First, we agree with industry that artificial allocation of project payments would be a mistake. Indeed, we have never asked for this. If corporate income tax is levied at the country level then it should be disclosed at that level.
But the fact remains that huge payments are made for specific oil and mining projects around the world – such as Shell and Eni’s payment of almost US$1.1bn in April 2011 to the Nigerian government for control of an oil block.

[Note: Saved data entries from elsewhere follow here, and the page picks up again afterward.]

import Summits.HodgeConjecture.HodgeCM.PerL34.PrintedLinEndState_1

/-! PORT of `HodgeCM/PerL34/PrintedLinEndState.lean` (HodgeCMPerL run 82) — part 2: continuation of `Summits.HodgeConjecture.HodgeCM.PerL34.PrintedLinEndState_1` (split at a top-level declaration boundary by port_pkg.py; scope re-opened below; declarations unchanged). -/

-- port_pkg: scope re-opened for this part (file-level context, then the namespace/section stack open at the cut)
set_option autoImplicit false
noncomputable section
open MeasureTheory
namespace HodgeCM
namespace Assembly
open HodgeCM.PerL34
open HodgeCM.Prior.Perl34File HodgeCM.Prior.Perl34File.Perl34
open HodgeCM.Universe (AdelicThetaCore AdelicThetaCore₀ AdelicTorusCore SideData ThetaModel)
variable (U : Universe)
/-- **Both realisation inputs of part (a), binder-minimal END STATE with LINEAR Weil theta models, `occ` from linear printed
cores.** -/
theorem realisationExists_ofSignRecipe₀_linPrintedCores (M : U.ModelAxioms) (h : Bool) (C : U.AdelicThetaCore₀)
    (d12 d34 : ∀ {L : CMField}, SeesawCtx L → SideData L)
    (lin : ∀ {L : CMField} {ι₁ : L →+* ℂ} (V : HermSpace3 L ι₁) (c : SeesawCtx L), ((C.toCore h).wm V c).LinearStr)
    (embCover : (C.thetaModel h d12 d34).Fact_embCover) (innerEmb : (C.thetaModel h d12 d34).Fact_innerEmb)
    (thetaSub : (C.thetaModel h d12 d34).Open_thetaSub) (thetaWedge : (C.thetaModel h d12 d34).Open_thetaWedge)
    (thetaGen12 : (C.thetaModel h d12 d34).Open_thetaGen12)
    (thetaReal34 : (C.thetaModel h d12 d34).Open_thetaReal34) (chars : (C.thetaModel h d12 d34).Open_chars)
    (A12 : ∀ {L : CMField} {ι₁ : L →+* ℂ} (V : HermSpace3 L ι₁) (c : SeesawCtx L),
      (C.thetaModel h d12 d34).GoodCtx ι₁ c →
        Nonempty ((C.toCore h).LinPrintedCore12 ((C.toCore h).side12 d12) ((C.toCore h).side34 d34)
          ((C.toCore h).analyticKM ((C.toCore h).side12 d12) ((C.toCore h).side34 d34)).toAnalytic V c
          (ℓ := lin V c)))
    (A34 : ∀ {L : CMField} {ι₁ : L →+* ℂ} (V : HermSpace3 L ι₁) (c : SeesawCtx L),
      (C.thetaModel h d12 d34).GoodCtx ι₁ c →
        Nonempty ((C.toCore h).LinPrintedCore34 ((C.toCore h).side12 d12) ((C.toCore h).side34 d34)
          ((C.toCore h).analyticKM ((C.toCore h).side12 d12) ((C.toCore h).side34 d34)).toAnalytic V c
          (ℓ := lin V c)))
    (hHR : U.Fact_hodgeRiemann20) : U.RealisationExistsPerL ∧ U.RealisationExistsFace :=
  realisationExists_ofSignRecipe₀ U M h C d12 d34
    ⟨embCover, innerEmb, thetaSub, thetaWedge, thetaGen12, thetaReal34, chars,
      C.Open_occ_thetaModel_of_linPrintedCores h d12 d34 lin A12 A34⟩ hHR

/-- **PerL, binder-minimal END STATE with LINEAR Weil theta models, `occ` from linear printed cores.** -/
theorem perL_ofSignRecipe₀_linPrintedCores (M : U.ModelAxioms) (h : Bool) (C : U.AdelicThetaCore₀)
    (d12 d34 : ∀ {L : CMField}, SeesawCtx L → SideData L)
    (lin : ∀ {L : CMField} {ι₁ : L →+* ℂ} (V : HermSpace3 L ι₁) (c : SeesawCtx L), ((C.toCore h).wm V c).LinearStr)
    (embCover : (C.thetaModel h d12 d34).Fact_embCover) (innerEmb : (C.thetaModel h d12 d34).Fact_innerEmb)
    (thetaSub : (C.thetaModel h d12 d34).Open_thetaSub) (thetaWedge : (C.thetaModel h d12 d34).Open_thetaWedge)
    (thetaGen12 : (C.thetaModel h d12 d34).Open_thetaGen12)
    (thetaReal34 : (C.thetaModel h d12 d34).Open_thetaReal34) (chars : (C.thetaModel h d12 d34).Open_chars)
    (A12 : ∀ {L : CMField} {ι₁ : L →+* ℂ} (V : HermSpace3 L ι₁) (c : SeesawCtx L),
      (C.thetaModel h d12 d34).GoodCtx ι₁ c →
        Nonempty ((C.toCore h).LinPrintedCore12 ((C.toCore h).side12 d12) ((C.toCore h).side34 d34)
          ((C.toCore h).analyticKM ((C.toCore h).side12 d12) ((C.toCore h).side34 d34)).toAnalytic V c
          (ℓ := lin V c)))
    (A34 : ∀ {L : CMField} {ι₁ : L →+* ℂ} (V : HermSpace3 L ι₁) (c : SeesawCtx L),
      (C.thetaModel h d12 d34).GoodCtx ι₁ c →
        Nonempty ((C.toCore h).LinPrintedCore34 ((C.toCore h).side12 d12) ((C.toCore h).side34 d34)
          ((C.toCore h).analyticKM ((C.toCore h).side12 d12) ((C.toCore h).side34 d34)).toAnalytic V c
          (ℓ := lin V c)))
    (hHR : U.Fact_hodgeRiemann20) : U.PerL :=
  perL_ofSignRecipe₀ U M h C d12 d34
    ⟨embCover, innerEmb, thetaSub, thetaWedge, thetaGen12, thetaReal34, chars,
      C.Open_occ_thetaModel_of_linPrintedCores h d12 d34 lin A12 A34⟩ hHR

/-- **COR-CM, binder-minimal END STATE with LINEAR Weil theta models, `occ` from linear printed cores.** -/
theorem COR_CM_endState_ofSignRecipe₀_linPrintedCores (M : U.ModelAxioms) (h29 : U.Fact_weightSpan)
    (h30 : U.Fact_weightHodge) (hE : U.Qw8ExtProd) (hD : U.Qw8DualPushPull) (hMi : U.Qw8Milne) (h : Bool)
    (C : U.AdelicThetaCore₀) (d12 d34 : ∀ {L : CMField}, SeesawCtx L → SideData L)
    (lin : ∀ {L : CMField} {ι₁ : L →+* ℂ} (V : HermSpace3 L ι₁) (c : SeesawCtx L), ((C.toCore h).wm V c).LinearStr)
    (embCover : (C.thetaModel h d12 d34).Fact_embCover) (innerEmb : (C.thetaModel h d12 d34).Fact_innerEmb)
    (thetaSub : (C.thetaModel h d12 d34).Open_thetaSub) (thetaWedge : (C.thetaModel h d12 d34).Open_thetaWedge)
    (thetaGen12 : (C.thetaModel h d12 d34).Open_thetaGen12)
    (thetaReal34 : (C.thetaModel h d12 d34).Open_thetaReal34) (chars : (C.thetaModel h d12 d34).Open_chars)
    (A12 : ∀ {L : CMField} {ι₁ : L →+* ℂ} (V : HermSpace3 L ι₁) (c : SeesawCtx L),
      (C.thetaModel h d12 d34).GoodCtx ι₁ c →
        Nonempty ((C.toCore h).LinPrintedCore12 ((C.toCore h).side12 d12) ((C.toCore h).side34 d34)
          ((C.toCore h).analyticKM ((C.toCore h).side12 d12) ((C.toCore h).side34 d34)).toAnalytic V c
          (ℓ := lin V c)))
    (A34 : ∀ {L : CMField} {ι₁ : L →+* ℂ} (V : HermSpace3 L ι₁) (c : SeesawCtx L),
      (C.thetaModel h d12 d34).GoodCtx ι₁ c →
        Nonempty ((C.toCore h).LinPrintedCore34 ((C.toCore h).side12 d12) ((C.toCore h).side34 d34)
          ((C.toCore h).analyticKM ((C.toCore h).side12 d12) ((C.toCore h).side34 d34)).toAnalytic V c
          (ℓ := lin V c)))
    (hHR : U.Fact_hodgeRiemann20) : U.HC_CM :=
  COR_CM_endState_ofSignRecipe₀ U M h29 h30 hE hD hMi h C d12 d34
    ⟨embCover, innerEmb, thetaSub, thetaWedge, thetaGen12, thetaReal34, chars,
      C.Open_occ_thetaModel_of_linPrintedCores h d12 d34 lin A12 A34⟩ hHR

end Assembly

end HodgeCM

end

Or Rio Tinto’s payment of US$700m to the Guinean government for its Simandou iron ore project last year.
Second, companies claim their proposal to report according to which level of government they pay taxes to will “improve accountability at a local level”. In fact, this is precisely not what will happen in countries where disclosure is needed most.

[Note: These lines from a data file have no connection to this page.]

/-- **THE NON-BIPARTITE CORE:** a triangle-free graph that is not bipartite spanning, with an edge `u v` and
`d(u) ≥ 2`, has ordered deficit sum `≥ 4 (k − 3)`. -/
theorem four_mul_le_sum_deficit_of_not_bipartite (D : SimpleGraph V) [DecidableRel D.Adj]
    (hfree : D.CliqueFree 3) {u v : V} (huv : D.Adj u v) (hu2 : 2 ≤ deg D u)
    (hnb : ¬ ∃ A : Finset V, ∀ x y, D.Adj x y → (x ∈ A ↔ y ∉ A)) :
    4 * (Fintype.card V - 3) ≤ ∑ p ∈ adjPairsAll D, deficit D p := by
  -- no triangles
  have htri : ∀ a b c, D.Adj a b → D.Adj a c → D.Adj b c → False := fun a b c hab hac hbc =>
    hfree {a, b, c} (SimpleGraph.is3Clique_triple_iff.mpr ⟨hab, hac, hbc⟩)
  -- the three classes of vertices
  obtain ⟨X, hX⟩ : ∃ X : Finset V, X = univ.filter (fun w => D.Adj v w) := ⟨_, rfl⟩
  obtain ⟨Y, hY⟩ : ∃ Y : Finset V, Y = univ.filter (fun w => D.Adj u w) := ⟨_, rfl⟩
  obtain ⟨Z, hZ⟩ : ∃ Z : Finset V, Z = univ.filter (fun w => ¬ D.Adj v w ∧ ¬ D.Adj u w) := ⟨_, rfl⟩
  have memX : ∀ w, w ∈ X ↔ D.Adj v w := fun w => by rw [hX, mem_filter]; simp only [mem_univ, true_and]
  have memY : ∀ w, w ∈ Y ↔ D.Adj u w := fun w => by rw [hY, mem_filter]; simp only [mem_univ, true_and]
  have memZ : ∀ w, w ∈ Z ↔ ¬ D.Adj v w ∧ ¬ D.Adj u w := fun w => by
    rw [hZ, mem_filter]; simp only [mem_univ, true_and]
  have hXY : ∀ w, D.Adj v w → ¬ D.Adj u w := fun w hv hu => htri u v w huv hu hv
  have hXind : ∀ a b, D.Adj v a → D.Adj v b → ¬ D.Adj a b := fun a b ha hb hab => htri v a b ha hb hab
  have hYind : ∀ a b, D.Adj u a → D.Adj u b → ¬ D.Adj a b := fun a b ha hb hab => htri u a b ha hb hab
  have huX : u ∈ X := (memX u).mpr huv.symm
  have hvY : v ∈ Y := (memY v).mpr huv
  have hYcard : Y.card = deg D u := by rw [hY]; rfl
  have hcard : X.card + Y.card + Z.card = Fintype.card V := by
    rw [hX, hY, hZ]
    have h1 := card_filter_add_card_filter_not (s := (univ : Finset V)) (fun w => D.Adj v w)
    have h2 := card_filter_add_card_filter_not (s := univ.filter (fun w => ¬ D.Adj v w))
      (fun w => D.Adj u w)
    rw [filter_filter, filter_filter] at h2
    have e1 : (univ.filter (fun w => ¬ D.Adj v w ∧ D.Adj u w)) = univ.filter (fun w => D.Adj u w) := by
      ext w
      simp only [mem_filter, mem_univ, true_and]
      exact ⟨fun h => h.2, fun h => ⟨fun hv => hXY w hv h, h⟩⟩
    rw [e1] at h2
    rw [card_univ] at h1
    omega
  -- the two classes of ordered adjacent pairs
  obtain ⟨A₁, hA₁⟩ : ∃ A₁ : Finset (V × V),
      A₁ = (adjPairsAll D).filter (fun p => D.Adj v p.1 ∧ D.Adj u p.2) := ⟨_, rfl⟩
  obtain ⟨A₃, hA₃⟩ : ∃ A₃ : Finset (V × V), A₃ = (adjPairsAll D).filter
      (fun p => (¬ D.Adj v p.1 ∧ ¬ D.Adj u p.1) ∧ (D.Adj v p.2 ∨ D.Adj u p.2)) := ⟨_, rfl⟩
  have memA₁ : ∀ p, p ∈ A₁ ↔ D.Adj p.1 p.2 ∧ D.Adj v p.1 ∧ D.Adj u p.2 := fun p => by
    rw [hA₁, mem_filter, mem_adjPairsAll]
  have memA₃ : ∀ p, p ∈ A₃ ↔ D.Adj p.1 p.2 ∧ (¬ D.Adj v p.1 ∧ ¬ D.Adj u p.1) ∧
      (D.Adj v p.2 ∨ D.Adj u p.2) := fun p => by
    rw [hA₃, mem_filter, mem_adjPairsAll]
  have hsplit : 2 * ∑ p ∈ A₁, deficit D p + 2 * ∑ p ∈ A₃, deficit D p ≤
      ∑ p ∈ adjPairsAll D, deficit D p := by
    have h := sum_four_filters_le (adjPairsAll D) (deficit D)
      (fun p => D.Adj v p.1 ∧ D.Adj u p.2) (fun p => D.Adj u p.1 ∧ D.Adj v p.2)
      (fun p => (¬ D.Adj v p.1 ∧ ¬ D.Adj u p.1) ∧ (D.Adj v p.2 ∨ D.Adj u p.2))
      (fun p => (D.Adj v p.1 ∨ D.Adj u p.1) ∧ (¬ D.Adj v p.2 ∧ ¬ D.Adj u p.2))
      (fun p h2 h1 => hXY p.1 h1.1 h2.1) (fun p h3 h1 => h3.1.1 h1.1) (fun p h3 h2 => h3.1.2 h2.1)
      (fun p h4 h1 => h4.2.2 h1.2) (fun p h4 h2 => h4.2.1 h2.2)
      (fun p h4 h3 => by rcases h4.1 with h | h; exact h3.1.1 h; exact h3.1.2 h)
    have h12 := sum_deficit_filter_swap D (fun p : V × V => D.Adj u p.1 ∧ D.Adj v p.2)
      (fun p : V × V => D.Adj v p.1 ∧ D.Adj u p.2) (fun p => by simp only [Prod.fst_swap, Prod.snd_swap]; exact and_comm)
    have h34 := sum_deficit_filter_swap D
      (fun p : V × V => (D.Adj v p.1 ∨ D.Adj u p.1) ∧ (¬ D.Adj v p.2 ∧ ¬ D.Adj u p.2))
      (fun p : V × V => (¬ D.Adj v p.1 ∧ ¬ D.Adj u p.1) ∧ (D.Adj v p.2 ∨ D.Adj u p.2))
      (fun p => by simp only [Prod.fst_swap, Prod.snd_swap]; exact and_comm)
    rw [h12, h34] at h
    rw [hA₁, hA₃]
    omega
  -- the pointwise bound on the class `X × Y`
  have hA1 : ∀ p ∈ A₁,
      (X.filter (fun w => ¬ D.Adj p.2 w)).card + (Y.filter (fun w => ¬ D.Adj p.1 w)).card +
        (Z.filter (fun w => ¬ D.Adj p.1 w ∧ ¬ D.Adj p.2 w)).card ≤ deficit D p := by
    intro p hp
    obtain ⟨_, hx, hy⟩ := (memA₁ p).mp hp
    unfold deficit
    have hsub : X.filter (fun w => ¬ D.Adj p.2 w) ∪ Y.filter (fun w => ¬ D.Adj p.1 w) ∪
        Z.filter (fun w => ¬ D.Adj p.1 w ∧ ¬ D.Adj p.2 w) ⊆
          univ.filter (fun x => ¬ D.Adj p.1 x ∧ ¬ D.Adj p.2 x) := by
      intro w hw
      rw [mem_filter]
      refine ⟨mem_univ _, ?_⟩
      simp only [mem_union, mem_filter] at hw
      rcases hw with (⟨hw1, hw2⟩ | ⟨hw1, hw2⟩) | ⟨_, hw2⟩
      · exact ⟨hXind p.1 w hx ((memX w).mp hw1), hw2⟩
      · exact ⟨hw2, hYind p.2 w hy ((memY w).mp hw1)⟩
      · exact hw2
    have hd1 : Disjoint (X.filter (fun w => ¬ D.Adj p.2 w)) (Y.filter (fun w => ¬ D.Adj p.1 w)) := by
      rw [disjoint_left]
      intro w hw1 hw2
      rw [mem_filter] at hw1 hw2
      exact hXY w ((memX w).mp hw1.1) ((memY w).mp hw2.1)
    have hd2 : Disjoint (X.filter (fun w => ¬ D.Adj p.2 w) ∪ Y.filter (fun w => ¬ D.Adj p.1 w))
        (Z.filter (fun w => ¬ D.Adj p.1 w ∧ ¬ D.Adj p.2 w)) := by
      rw [disjoint_left]
      intro w hw1 hw2
      rw [mem_filter] at hw2
      have hw2' := (memZ w).mp hw2.1
      simp only [mem_union, mem_filter] at hw1
      rcases hw1 with ⟨h, _⟩ | ⟨h, _⟩
      · exact hw2'.1 ((memX w).mp h)
      · exact hw2'.2 ((memY w).mp h)
    have := card_le_card hsub
    rw [card_union_of_disjoint hd2, card_union_of_disjoint hd1] at this
    exact this
  have hA1sum : ∑ p ∈ A₁, (X.filter (fun w => ¬ D.Adj p.2 w)).card +
      ∑ p ∈ A₁, (Y.filter (fun w => ¬ D.Adj p.1 w)).card +
        ∑ p ∈ A₁, (Z.filter (fun w => ¬ D.Adj p.1 w ∧ ¬ D.Adj p.2 w)).card ≤
          ∑ p ∈ A₁, deficit D p := by
    rw [← sum_add_distrib, ← sum_add_distrib]
    exact sum_le_sum hA1
  -- THE `Z` ACCOUNTING (TriangleCapTriangleFreeTwoA): far pairs, the edges at `z`, and the per-`z` arithmetic
  have hfarZ : ∑ p ∈ A₁, (Z.filter (fun w => ¬ D.Adj p.1 w ∧ ¬ D.Adj p.2 w)).card =
      ∑ z ∈ Z, (A₁.filter (fun p => ¬ D.Adj p.1 z ∧ ¬ D.Adj p.2 z)).card := by
    simp only [card_filter]
    rw [sum_comm]
  have hfarsum : ∑ z ∈ Z, ((X.filter (fun x => ¬ D.Adj z x)).card + (Y.filter (fun y => ¬ D.Adj z y)).card) ≤
      ∑ p ∈ A₁, (Z.filter (fun w => ¬ D.Adj p.1 w ∧ ¬ D.Adj p.2 w)).card + Z.card := by
    rw [hfarZ, card_eq_sum_ones, ← sum_add_distrib]
    apply sum_le_sum
    intro z hz
    have hz' := (memZ z).mp hz
    exact far_pairs_lower D huv X Y memX memY A₁ memA₁ hz'.1 hz'.2
  have hA3sum := edges_at_Z_lower D htri huv X Y Z memX memY memZ A₃ memA₃
  have hZtotal : Z.card * (X.card + Y.card) ≤
      ∑ p ∈ A₁, (Z.filter (fun w => ¬ D.Adj p.1 w ∧ ¬ D.Adj p.2 w)).card + ∑ p ∈ A₃, deficit D p + Z.card := by
    have hper : ∀ z ∈ Z, X.card + Y.card ≤
        ((X.filter (fun w => D.Adj z w)).card * (X.filter (fun x => ¬ D.Adj z x)).card +
          (Y.filter (fun w => D.Adj z w)).card * (Y.filter (fun y => ¬ D.Adj z y)).card) +
        ((X.filter (fun x => ¬ D.Adj z x)).card + (Y.filter (fun y => ¬ D.Adj z y)).card) := by
      intro z hz
      have hz' := (memZ z).mp hz
      exact per_z_arith D X Y huX hvY hz'.1 hz'.2
    have h := sum_le_sum hper
    rw [sum_const, smul_eq_mul, sum_add_distrib] at h
    omega
  have hY2 : 2 ≤ Y.card := by rw [hYcard]; exact hu2
  have hX1 : 1 ≤ X.card := card_pos.mpr ⟨u, huX⟩
  -- assembly
  have hkey : 2 * (Fintype.card V - 3) ≤ ∑ p ∈ A₁, deficit D p + ∑ p ∈ A₃, deficit D p := by
    by_cases hZ0 : Z.card = 0
    · -- `Z = ∅`: the graph is bipartite spanning with parts `X`, `Y`
      exfalso
      apply hnb
      have hZe : ∀ w, D.Adj v w ∨ D.Adj u w := by
        intro w
        by_contra hw
        have : w ∈ Z := (memZ w).mpr (not_or.mp hw)
        rw [card_eq_zero] at hZ0
        rw [hZ0] at this
        exact notMem_empty w this
      exact bipartite_of_Z_empty D htri (u := u) X memX hZe
    by_cases hZ1 : Z.card = 1
    · -- `|Z| = 1`
      by_cases hcase : ∃ x ∈ X, ∃ y ∈ Y, ¬ D.Adj x y
      · -- a non-adjacent pair `x₀ ∈ X`, `y₀ ∈ Y` pays `|X| + |Y| − 2` inside `X × Y`
        obtain ⟨x₀, hx₀, y₀, hy₀, hxy⟩ := hcase
        have hpair := xy_pair_lower D huv X Y memX memY A₁ memA₁ hx₀ hy₀ hxy
        rw [hZ1] at hZtotal
        omega
      · -- every `X`–`Y` pair adjacent and `Z = {z}`: bipartite spanning, excluded
        exfalso
        have hall : ∀ x ∈ X, ∀ y ∈ Y, D.Adj x y := fun x hx y hy =>
          Classical.byContradiction (fun h => hcase ⟨x, hx, y, hy, h⟩)
        obtain ⟨z, hzZ⟩ : ∃ z, z ∈ Z := by
          have : Z.Nonempty := card_pos.mp (by omega)
          exact this
        have hZz : ∀ w, w ∈ Z → w = z := by
          intro w hw
          rw [card_eq_one] at hZ1
          obtain ⟨a, ha⟩ := hZ1
          rw [ha, mem_singleton] at hw hzZ
          rw [hw, hzZ]
        have hclass : ∀ w, D.Adj v w ∨ D.Adj u w ∨ w = z := by
          intro w
          by_cases h1 : D.Adj v w
          · exact Or.inl h1
          by_cases h2 : D.Adj u w
          · exact Or.inr (Or.inl h2)
          exact Or.inr (Or.inr (hZz w ((memZ w).mpr ⟨h1, h2⟩)))
        exact hnb (bipartite_of_Z_singleton D htri (u := u) X Y memX memY hclass hall)
    · -- `|Z| ≥ 2`: `|Z| (|X| + |Y| − 1) ≥ 2 (k − 3)` since `|X| + |Y| ≥ 3`
      have hZ2 : 2 ≤ Z.card := by omega
      have hXY3 : 3 ≤ X.card + Y.card := by omega
      obtain ⟨z', hz'⟩ : ∃ z', Z.card = z' + 2 := ⟨Z.card - 2, by omega⟩
      obtain ⟨s', hs'⟩ : ∃ s', X.card + Y.card = s' + 3 := ⟨X.card + Y.card - 3, by omega⟩
      rw [hz', hs'] at hZtotal
      rw [← hcard, hs', hz']
      have e : s' + 3 + (z' + 2) - 3 = s' + z' + 2 := by omega
      rw [e]
      have hexp : (z' + 2) * (s' + 3) = z' * s' + 3 * z' + 2 * s' + 6 := by ring
      rw [hexp] at hZtotal
      omega
  omega

omit [DecidableEq V] in
/-- A graph with `2k ≤ m + 3` and `k ≥ 4` has a vertex of degree `≥ 2`. -/
theorem exists_deg_two_of_dense (D : SimpleGraph V) [DecidableRel D.Adj] (hk : 4 ≤ Fintype.card V)
    (hm : 2 * Fintype.card V ≤ D.edgeFinset.card + 3) : ∃ u, 2 ≤ deg D u := by
  by_contra h
  have h1 : ∀ u ∈ (univ : Finset V), deg D u ≤ 1 := fun u _ => by
    by_contra h'
    exact h ⟨u, by omega⟩
  have h2 := sum_le_sum h1
  rw [sum_deg_eq, sum_const, smul_eq_mul, mul_one, card_univ] at h2
  omega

In resource-rich developing countries in Africa and elsewhere the vast majority of taxes are paid to the national government (for example, 99 per cent in Ghana’s mining sector). In countries such as Angola, the Democratic Republic of Congo and Equatorial Guinea the companies’ preferred disclosure model would allow the corrupt few to embezzle millions while some of the world’s poorest people are starved of vital services.
Secrecy and corruption often occur at the project level; this is where scrutiny is needed. Project-by-project reporting is the only way to truly “follow the money” as it enables communities to track entitlements to money paid to national governments and is crucial in determining whether a company has paid what it should be paying.
Third, some of the companies that oppose project-by-project reporting in Europe are already covered by US law – the Dodd-Frank Act passed in July 2010 requires project-by-project reporting. To improve accountability and cut corruption, citizens in countries afflicted by the “resource curse” must know how much money each project in their area generates.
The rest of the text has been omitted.